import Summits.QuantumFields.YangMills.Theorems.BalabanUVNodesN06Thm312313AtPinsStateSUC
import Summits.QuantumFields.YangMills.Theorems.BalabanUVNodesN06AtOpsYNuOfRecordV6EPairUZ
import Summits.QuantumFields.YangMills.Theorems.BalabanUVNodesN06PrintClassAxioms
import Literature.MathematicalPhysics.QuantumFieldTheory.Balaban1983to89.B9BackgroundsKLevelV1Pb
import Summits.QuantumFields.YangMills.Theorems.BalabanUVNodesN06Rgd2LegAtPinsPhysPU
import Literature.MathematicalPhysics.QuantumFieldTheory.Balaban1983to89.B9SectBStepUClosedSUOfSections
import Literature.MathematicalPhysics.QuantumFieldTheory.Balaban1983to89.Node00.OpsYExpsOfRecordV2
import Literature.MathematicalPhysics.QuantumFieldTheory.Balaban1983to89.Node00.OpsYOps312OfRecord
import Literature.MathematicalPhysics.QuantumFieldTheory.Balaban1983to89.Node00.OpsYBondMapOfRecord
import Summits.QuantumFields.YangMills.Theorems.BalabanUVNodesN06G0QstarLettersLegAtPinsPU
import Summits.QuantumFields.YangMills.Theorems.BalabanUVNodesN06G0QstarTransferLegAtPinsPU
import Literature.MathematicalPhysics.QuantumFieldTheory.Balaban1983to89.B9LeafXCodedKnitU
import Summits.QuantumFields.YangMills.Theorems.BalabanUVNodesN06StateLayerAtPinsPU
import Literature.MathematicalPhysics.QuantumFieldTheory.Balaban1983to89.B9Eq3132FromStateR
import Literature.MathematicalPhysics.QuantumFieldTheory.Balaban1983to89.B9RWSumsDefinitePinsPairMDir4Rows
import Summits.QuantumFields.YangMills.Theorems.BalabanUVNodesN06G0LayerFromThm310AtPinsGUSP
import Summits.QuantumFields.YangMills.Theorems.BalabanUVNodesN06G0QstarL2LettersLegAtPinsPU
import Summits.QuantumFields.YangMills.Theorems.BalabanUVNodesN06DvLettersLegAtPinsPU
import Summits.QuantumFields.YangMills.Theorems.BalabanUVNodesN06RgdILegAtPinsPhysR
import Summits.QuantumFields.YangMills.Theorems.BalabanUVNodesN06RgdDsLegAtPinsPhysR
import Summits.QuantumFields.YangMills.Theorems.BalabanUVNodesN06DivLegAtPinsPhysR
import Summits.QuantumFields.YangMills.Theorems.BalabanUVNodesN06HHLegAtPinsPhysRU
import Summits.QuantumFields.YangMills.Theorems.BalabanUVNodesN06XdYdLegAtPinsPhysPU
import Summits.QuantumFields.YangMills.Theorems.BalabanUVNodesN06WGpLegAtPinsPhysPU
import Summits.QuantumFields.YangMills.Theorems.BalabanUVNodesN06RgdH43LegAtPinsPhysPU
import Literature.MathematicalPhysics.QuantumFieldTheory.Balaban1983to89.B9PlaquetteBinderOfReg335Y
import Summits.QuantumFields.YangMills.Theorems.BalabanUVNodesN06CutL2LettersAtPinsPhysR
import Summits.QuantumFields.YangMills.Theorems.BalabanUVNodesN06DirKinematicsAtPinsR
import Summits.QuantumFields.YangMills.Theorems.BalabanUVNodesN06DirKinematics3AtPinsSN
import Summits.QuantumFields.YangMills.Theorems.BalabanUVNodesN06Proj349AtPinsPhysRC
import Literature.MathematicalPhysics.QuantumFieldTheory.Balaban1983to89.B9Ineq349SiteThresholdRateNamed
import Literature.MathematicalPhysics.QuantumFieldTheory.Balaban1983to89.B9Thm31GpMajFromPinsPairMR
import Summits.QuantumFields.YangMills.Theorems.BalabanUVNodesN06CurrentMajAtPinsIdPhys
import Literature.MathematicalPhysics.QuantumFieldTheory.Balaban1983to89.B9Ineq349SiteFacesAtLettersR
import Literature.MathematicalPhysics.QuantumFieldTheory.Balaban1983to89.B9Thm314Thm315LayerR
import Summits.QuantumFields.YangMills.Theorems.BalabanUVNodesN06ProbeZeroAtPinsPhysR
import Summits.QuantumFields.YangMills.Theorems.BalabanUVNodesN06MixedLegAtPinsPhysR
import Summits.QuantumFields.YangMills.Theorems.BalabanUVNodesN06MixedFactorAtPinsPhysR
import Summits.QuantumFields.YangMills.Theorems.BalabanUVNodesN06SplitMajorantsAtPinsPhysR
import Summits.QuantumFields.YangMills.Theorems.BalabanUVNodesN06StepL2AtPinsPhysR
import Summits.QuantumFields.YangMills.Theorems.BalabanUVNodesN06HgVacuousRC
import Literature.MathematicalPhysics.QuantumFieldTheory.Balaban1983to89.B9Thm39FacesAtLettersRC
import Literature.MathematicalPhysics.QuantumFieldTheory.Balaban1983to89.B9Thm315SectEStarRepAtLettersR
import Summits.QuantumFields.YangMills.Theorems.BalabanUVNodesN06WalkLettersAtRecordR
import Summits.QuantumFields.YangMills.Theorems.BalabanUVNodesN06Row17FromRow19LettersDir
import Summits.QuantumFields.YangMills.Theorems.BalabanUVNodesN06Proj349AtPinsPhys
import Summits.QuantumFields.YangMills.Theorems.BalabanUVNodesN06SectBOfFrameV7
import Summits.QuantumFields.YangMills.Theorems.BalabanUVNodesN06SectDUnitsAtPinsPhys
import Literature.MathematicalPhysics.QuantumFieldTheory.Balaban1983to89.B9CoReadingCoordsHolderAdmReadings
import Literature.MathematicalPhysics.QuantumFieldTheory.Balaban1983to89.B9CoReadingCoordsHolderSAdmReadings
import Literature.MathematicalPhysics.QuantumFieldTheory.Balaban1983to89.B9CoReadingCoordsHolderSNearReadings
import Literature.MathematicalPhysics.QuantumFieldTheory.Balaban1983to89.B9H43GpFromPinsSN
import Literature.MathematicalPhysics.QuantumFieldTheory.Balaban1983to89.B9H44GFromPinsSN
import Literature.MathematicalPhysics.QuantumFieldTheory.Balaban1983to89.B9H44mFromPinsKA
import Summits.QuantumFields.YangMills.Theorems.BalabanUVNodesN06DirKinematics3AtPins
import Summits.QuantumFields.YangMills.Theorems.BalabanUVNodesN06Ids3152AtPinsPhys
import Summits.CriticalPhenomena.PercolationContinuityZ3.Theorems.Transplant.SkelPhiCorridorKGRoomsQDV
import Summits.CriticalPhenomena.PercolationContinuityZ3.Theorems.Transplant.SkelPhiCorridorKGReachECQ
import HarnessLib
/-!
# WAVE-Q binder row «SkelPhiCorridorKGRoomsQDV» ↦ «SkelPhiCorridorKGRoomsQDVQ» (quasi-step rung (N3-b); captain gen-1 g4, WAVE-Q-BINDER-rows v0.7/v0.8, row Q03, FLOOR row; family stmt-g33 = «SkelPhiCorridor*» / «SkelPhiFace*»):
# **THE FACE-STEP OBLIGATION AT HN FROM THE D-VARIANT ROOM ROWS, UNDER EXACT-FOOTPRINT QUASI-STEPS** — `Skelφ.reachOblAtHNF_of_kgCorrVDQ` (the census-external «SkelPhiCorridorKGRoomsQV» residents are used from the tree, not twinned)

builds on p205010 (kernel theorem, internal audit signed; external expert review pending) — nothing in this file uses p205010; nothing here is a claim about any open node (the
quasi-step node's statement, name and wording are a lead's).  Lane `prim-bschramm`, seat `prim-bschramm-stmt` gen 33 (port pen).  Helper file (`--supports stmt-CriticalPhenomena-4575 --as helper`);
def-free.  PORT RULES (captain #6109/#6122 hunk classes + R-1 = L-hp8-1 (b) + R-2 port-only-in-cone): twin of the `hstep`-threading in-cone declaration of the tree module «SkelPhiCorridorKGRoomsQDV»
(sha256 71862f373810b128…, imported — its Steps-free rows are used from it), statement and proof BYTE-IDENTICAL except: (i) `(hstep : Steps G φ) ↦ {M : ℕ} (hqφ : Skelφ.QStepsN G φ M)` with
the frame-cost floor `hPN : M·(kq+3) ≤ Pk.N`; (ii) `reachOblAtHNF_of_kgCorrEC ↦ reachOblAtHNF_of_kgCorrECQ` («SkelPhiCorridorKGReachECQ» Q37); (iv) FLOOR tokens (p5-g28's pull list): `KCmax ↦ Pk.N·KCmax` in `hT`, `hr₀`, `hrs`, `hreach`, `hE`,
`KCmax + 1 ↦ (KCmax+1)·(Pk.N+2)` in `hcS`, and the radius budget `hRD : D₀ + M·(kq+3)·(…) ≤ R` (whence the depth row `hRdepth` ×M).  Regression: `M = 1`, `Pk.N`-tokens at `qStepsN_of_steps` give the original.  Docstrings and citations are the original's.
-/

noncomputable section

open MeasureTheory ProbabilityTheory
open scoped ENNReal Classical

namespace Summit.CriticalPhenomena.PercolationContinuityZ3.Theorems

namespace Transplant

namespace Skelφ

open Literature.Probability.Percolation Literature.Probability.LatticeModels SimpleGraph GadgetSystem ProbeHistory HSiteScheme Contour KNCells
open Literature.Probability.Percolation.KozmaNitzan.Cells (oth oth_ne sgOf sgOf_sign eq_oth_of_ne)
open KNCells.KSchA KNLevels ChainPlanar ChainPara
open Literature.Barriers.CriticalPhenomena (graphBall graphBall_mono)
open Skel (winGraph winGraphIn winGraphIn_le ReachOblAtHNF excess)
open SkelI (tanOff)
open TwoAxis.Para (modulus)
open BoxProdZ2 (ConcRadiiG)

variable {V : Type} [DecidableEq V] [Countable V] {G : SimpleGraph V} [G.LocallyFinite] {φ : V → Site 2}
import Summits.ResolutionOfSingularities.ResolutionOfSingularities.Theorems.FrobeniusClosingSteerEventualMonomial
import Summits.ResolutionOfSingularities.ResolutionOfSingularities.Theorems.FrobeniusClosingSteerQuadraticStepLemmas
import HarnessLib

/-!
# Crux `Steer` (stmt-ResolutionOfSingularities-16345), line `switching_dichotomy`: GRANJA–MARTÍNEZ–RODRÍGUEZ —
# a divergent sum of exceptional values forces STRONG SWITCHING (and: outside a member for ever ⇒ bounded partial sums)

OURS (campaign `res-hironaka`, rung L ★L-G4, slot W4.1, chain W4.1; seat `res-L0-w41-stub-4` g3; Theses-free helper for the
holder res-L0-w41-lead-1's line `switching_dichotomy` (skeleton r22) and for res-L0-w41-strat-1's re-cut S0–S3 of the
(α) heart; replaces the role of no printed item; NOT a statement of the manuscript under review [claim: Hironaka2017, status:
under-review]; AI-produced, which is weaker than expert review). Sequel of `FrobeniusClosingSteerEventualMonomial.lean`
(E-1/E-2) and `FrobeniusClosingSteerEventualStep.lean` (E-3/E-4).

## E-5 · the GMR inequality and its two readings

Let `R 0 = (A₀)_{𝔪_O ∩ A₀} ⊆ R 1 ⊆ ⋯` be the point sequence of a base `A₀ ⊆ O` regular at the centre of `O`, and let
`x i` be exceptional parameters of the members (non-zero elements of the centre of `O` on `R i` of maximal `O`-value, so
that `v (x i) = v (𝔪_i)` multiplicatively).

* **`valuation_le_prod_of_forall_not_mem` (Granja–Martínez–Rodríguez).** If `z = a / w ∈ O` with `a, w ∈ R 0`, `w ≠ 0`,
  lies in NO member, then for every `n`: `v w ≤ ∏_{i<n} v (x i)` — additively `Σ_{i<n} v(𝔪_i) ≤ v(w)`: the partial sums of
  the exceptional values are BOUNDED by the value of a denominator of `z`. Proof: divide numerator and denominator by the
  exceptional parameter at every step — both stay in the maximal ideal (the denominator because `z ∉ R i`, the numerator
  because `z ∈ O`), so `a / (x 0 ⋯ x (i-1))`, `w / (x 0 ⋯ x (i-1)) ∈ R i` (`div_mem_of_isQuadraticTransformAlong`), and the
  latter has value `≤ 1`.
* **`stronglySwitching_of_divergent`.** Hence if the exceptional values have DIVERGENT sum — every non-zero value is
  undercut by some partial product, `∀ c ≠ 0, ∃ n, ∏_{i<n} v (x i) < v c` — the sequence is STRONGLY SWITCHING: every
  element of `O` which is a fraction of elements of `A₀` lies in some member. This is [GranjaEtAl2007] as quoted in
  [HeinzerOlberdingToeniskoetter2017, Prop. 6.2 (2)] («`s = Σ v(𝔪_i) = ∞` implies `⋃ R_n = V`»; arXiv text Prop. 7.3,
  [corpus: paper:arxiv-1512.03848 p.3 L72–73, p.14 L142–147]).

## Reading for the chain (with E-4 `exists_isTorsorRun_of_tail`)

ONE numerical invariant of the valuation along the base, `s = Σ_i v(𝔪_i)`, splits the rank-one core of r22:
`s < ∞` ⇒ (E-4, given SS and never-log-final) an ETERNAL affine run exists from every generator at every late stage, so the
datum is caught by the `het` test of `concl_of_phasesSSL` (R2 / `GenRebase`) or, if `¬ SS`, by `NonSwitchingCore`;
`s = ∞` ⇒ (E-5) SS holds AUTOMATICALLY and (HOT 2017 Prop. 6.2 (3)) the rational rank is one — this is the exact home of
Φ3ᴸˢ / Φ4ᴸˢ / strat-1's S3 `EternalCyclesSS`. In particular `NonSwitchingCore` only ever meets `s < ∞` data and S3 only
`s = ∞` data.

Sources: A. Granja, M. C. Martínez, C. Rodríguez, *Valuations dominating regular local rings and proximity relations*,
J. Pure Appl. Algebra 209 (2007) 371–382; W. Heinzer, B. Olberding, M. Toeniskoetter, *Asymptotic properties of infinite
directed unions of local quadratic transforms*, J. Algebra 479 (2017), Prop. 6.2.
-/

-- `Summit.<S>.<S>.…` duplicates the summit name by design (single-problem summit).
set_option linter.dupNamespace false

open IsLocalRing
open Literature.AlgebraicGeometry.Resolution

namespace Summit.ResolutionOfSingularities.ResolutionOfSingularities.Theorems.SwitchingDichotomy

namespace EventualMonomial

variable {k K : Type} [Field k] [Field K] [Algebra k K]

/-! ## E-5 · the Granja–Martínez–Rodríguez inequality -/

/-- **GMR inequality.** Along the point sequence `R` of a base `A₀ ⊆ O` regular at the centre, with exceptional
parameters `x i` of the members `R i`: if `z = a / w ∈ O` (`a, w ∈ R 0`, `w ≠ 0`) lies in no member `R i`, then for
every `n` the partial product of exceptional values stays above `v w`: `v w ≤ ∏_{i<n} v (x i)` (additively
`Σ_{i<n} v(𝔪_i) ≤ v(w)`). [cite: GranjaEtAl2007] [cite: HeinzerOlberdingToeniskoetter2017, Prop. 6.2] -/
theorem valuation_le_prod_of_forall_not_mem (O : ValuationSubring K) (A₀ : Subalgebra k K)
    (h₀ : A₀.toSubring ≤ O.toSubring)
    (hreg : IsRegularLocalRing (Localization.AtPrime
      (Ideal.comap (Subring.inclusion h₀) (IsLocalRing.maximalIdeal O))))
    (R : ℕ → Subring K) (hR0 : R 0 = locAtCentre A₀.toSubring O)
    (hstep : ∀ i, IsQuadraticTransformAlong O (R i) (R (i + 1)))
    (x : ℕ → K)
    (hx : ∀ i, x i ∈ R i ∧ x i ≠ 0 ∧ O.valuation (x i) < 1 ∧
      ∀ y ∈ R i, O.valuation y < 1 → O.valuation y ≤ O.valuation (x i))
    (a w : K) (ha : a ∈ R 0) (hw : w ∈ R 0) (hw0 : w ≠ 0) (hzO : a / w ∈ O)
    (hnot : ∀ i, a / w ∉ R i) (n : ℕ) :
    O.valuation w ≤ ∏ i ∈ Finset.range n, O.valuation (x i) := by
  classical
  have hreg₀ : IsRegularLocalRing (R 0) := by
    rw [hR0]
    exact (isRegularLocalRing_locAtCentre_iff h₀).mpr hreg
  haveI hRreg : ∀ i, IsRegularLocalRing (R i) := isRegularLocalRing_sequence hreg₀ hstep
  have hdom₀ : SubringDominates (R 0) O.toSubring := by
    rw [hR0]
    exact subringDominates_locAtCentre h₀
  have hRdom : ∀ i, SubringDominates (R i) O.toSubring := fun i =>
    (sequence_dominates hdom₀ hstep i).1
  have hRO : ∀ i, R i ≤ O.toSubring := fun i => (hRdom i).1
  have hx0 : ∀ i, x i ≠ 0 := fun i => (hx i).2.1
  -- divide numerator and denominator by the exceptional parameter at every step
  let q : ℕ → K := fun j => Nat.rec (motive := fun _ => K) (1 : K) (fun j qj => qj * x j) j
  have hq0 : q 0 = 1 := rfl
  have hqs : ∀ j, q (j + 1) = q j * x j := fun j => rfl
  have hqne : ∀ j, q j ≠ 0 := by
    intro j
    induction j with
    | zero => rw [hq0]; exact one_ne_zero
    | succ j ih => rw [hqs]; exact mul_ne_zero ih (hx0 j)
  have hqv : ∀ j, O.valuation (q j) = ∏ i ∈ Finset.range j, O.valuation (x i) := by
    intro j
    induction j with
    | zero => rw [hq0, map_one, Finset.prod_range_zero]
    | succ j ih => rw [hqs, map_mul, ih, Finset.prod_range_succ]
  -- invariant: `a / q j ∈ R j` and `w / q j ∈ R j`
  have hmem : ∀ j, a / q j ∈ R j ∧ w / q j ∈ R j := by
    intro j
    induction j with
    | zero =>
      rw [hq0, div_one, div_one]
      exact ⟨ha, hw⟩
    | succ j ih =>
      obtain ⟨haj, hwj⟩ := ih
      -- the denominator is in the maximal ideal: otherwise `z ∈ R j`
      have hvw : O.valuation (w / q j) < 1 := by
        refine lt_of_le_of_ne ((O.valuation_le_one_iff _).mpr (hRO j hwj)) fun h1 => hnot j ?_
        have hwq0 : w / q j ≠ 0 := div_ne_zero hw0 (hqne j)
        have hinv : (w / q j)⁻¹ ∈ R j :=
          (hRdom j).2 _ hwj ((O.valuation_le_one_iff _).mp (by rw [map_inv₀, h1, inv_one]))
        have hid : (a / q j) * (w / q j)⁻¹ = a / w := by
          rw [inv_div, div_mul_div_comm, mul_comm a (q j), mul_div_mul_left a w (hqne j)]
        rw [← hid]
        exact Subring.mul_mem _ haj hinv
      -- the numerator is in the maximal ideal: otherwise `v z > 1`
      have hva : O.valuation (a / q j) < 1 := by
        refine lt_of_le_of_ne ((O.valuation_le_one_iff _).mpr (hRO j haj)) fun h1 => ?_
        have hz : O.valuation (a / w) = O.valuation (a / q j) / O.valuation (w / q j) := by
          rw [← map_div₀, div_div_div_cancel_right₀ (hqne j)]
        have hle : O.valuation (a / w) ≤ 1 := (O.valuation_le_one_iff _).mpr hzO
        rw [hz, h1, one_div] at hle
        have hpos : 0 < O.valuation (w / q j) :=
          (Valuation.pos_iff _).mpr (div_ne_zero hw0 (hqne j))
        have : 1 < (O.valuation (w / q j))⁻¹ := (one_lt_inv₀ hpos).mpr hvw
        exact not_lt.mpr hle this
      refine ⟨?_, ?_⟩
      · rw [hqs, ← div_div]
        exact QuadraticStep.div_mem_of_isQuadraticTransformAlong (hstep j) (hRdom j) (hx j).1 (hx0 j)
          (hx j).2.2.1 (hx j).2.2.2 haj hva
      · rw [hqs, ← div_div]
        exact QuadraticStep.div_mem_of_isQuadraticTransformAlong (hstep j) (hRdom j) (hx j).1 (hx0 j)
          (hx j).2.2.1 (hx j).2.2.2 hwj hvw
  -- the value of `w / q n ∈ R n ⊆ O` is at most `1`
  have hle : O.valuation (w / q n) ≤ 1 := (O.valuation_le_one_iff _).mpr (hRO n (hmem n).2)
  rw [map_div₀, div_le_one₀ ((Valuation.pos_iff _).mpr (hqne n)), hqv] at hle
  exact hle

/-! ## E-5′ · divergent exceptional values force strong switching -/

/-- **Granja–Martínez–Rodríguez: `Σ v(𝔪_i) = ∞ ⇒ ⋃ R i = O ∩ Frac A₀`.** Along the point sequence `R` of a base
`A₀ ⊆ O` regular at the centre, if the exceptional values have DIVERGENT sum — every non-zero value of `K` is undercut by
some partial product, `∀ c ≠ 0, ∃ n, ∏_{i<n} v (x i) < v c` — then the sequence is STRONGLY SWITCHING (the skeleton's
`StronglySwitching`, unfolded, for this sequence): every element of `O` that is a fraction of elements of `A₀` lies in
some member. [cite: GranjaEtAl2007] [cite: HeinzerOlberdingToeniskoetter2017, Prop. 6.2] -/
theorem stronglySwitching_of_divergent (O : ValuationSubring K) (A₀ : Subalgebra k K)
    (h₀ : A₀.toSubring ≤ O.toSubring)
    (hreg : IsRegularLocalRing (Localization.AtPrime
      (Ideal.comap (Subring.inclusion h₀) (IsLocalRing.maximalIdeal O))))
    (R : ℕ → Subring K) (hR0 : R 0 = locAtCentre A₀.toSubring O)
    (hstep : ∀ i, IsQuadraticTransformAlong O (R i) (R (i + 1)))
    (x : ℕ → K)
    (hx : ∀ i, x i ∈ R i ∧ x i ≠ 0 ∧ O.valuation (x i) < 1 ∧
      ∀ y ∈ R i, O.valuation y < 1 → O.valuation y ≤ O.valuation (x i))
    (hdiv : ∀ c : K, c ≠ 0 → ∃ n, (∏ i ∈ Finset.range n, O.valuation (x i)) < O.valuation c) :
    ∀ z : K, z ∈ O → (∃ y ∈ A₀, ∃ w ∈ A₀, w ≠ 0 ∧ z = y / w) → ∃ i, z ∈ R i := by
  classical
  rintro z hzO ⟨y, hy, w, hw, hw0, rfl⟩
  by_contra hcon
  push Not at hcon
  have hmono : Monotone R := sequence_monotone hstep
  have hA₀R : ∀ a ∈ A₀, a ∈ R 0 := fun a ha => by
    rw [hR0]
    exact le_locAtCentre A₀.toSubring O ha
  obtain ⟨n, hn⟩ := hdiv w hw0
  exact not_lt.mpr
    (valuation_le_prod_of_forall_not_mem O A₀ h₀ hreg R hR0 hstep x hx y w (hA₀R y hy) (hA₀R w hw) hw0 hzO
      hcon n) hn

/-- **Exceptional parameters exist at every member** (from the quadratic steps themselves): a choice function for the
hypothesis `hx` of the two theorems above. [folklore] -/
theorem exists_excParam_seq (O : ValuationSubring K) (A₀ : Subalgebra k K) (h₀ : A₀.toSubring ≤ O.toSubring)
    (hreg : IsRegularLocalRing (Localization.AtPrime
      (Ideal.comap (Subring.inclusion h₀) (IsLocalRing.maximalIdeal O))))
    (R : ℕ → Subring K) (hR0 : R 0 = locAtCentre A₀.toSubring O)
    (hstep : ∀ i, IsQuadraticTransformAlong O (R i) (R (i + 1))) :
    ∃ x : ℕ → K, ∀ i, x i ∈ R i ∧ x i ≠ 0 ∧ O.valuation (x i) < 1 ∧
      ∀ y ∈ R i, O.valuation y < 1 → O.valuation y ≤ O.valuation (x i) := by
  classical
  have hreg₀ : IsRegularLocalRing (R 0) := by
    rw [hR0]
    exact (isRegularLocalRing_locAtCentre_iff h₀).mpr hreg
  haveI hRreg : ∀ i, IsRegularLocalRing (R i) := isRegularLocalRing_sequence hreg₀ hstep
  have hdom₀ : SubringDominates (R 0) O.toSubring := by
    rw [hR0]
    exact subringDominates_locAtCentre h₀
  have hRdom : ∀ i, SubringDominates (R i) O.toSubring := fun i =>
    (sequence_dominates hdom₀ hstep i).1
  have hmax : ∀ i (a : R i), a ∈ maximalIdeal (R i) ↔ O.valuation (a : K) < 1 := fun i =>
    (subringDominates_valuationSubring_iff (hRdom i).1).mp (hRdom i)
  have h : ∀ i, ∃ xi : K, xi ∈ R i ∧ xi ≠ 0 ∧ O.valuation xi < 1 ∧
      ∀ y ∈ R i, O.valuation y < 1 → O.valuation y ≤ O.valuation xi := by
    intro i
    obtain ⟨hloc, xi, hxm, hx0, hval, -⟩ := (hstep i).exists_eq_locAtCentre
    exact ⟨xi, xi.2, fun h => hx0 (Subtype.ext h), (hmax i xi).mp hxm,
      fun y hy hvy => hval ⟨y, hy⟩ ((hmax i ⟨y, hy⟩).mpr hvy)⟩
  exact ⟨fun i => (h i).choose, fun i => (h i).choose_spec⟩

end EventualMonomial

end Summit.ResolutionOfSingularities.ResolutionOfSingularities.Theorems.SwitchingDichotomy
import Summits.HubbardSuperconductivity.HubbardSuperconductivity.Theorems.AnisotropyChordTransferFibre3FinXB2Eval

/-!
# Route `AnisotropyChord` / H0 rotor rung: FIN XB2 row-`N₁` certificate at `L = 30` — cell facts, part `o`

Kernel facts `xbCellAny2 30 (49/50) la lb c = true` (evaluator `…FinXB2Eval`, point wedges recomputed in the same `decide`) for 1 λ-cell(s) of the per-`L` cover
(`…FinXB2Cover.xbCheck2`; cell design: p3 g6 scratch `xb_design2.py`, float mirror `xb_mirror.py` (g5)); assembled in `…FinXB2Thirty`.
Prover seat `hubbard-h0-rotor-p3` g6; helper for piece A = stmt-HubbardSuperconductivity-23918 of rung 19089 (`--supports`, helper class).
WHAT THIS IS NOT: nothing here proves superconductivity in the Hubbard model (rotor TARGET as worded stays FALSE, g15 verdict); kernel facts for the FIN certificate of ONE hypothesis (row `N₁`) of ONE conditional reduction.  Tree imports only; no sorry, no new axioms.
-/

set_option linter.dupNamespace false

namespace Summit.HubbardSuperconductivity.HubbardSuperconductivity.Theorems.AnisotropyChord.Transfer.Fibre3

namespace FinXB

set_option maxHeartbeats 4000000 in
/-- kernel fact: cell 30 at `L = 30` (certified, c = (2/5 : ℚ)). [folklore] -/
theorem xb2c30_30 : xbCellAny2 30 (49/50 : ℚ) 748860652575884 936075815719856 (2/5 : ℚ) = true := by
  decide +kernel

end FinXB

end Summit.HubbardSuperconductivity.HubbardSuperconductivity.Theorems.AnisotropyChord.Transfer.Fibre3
■ ■ ■ ■
__WHAT THE TASK ASKS__
Look above for the line with "quasi-step node's statement, name" and the line with "(sha256 71862f373810b128…, imported"; transcribe both and all lines in between, exactly, and nothing else.

__WRITTEN REPLY__
quasi-step node's statement, name and wording are a lead's).  Lane `prim-bschramm`, seat `prim-bschramm-stmt` gen 33 (port pen).  Helper file (`--supports stmt-CriticalPhenomena-4575 --as helper`);
def-free.  PORT RULES (captain #6109/#6122 hunk classes + R-1 = L-hp8-1 (b) + R-2 port-only-in-cone): twin of the `hstep`-threading in-cone declaration of the tree module «SkelPhiCorridorKGRoomsQDV»
(sha256 71862f373810b128…, imported — its Steps-free rows are used from it), statement and proof BYTE-IDENTICAL except: (i) `(hstep : Steps G φ) ↦ {M : ℕ} (hqφ : Skelφ.QStepsN G φ M)` with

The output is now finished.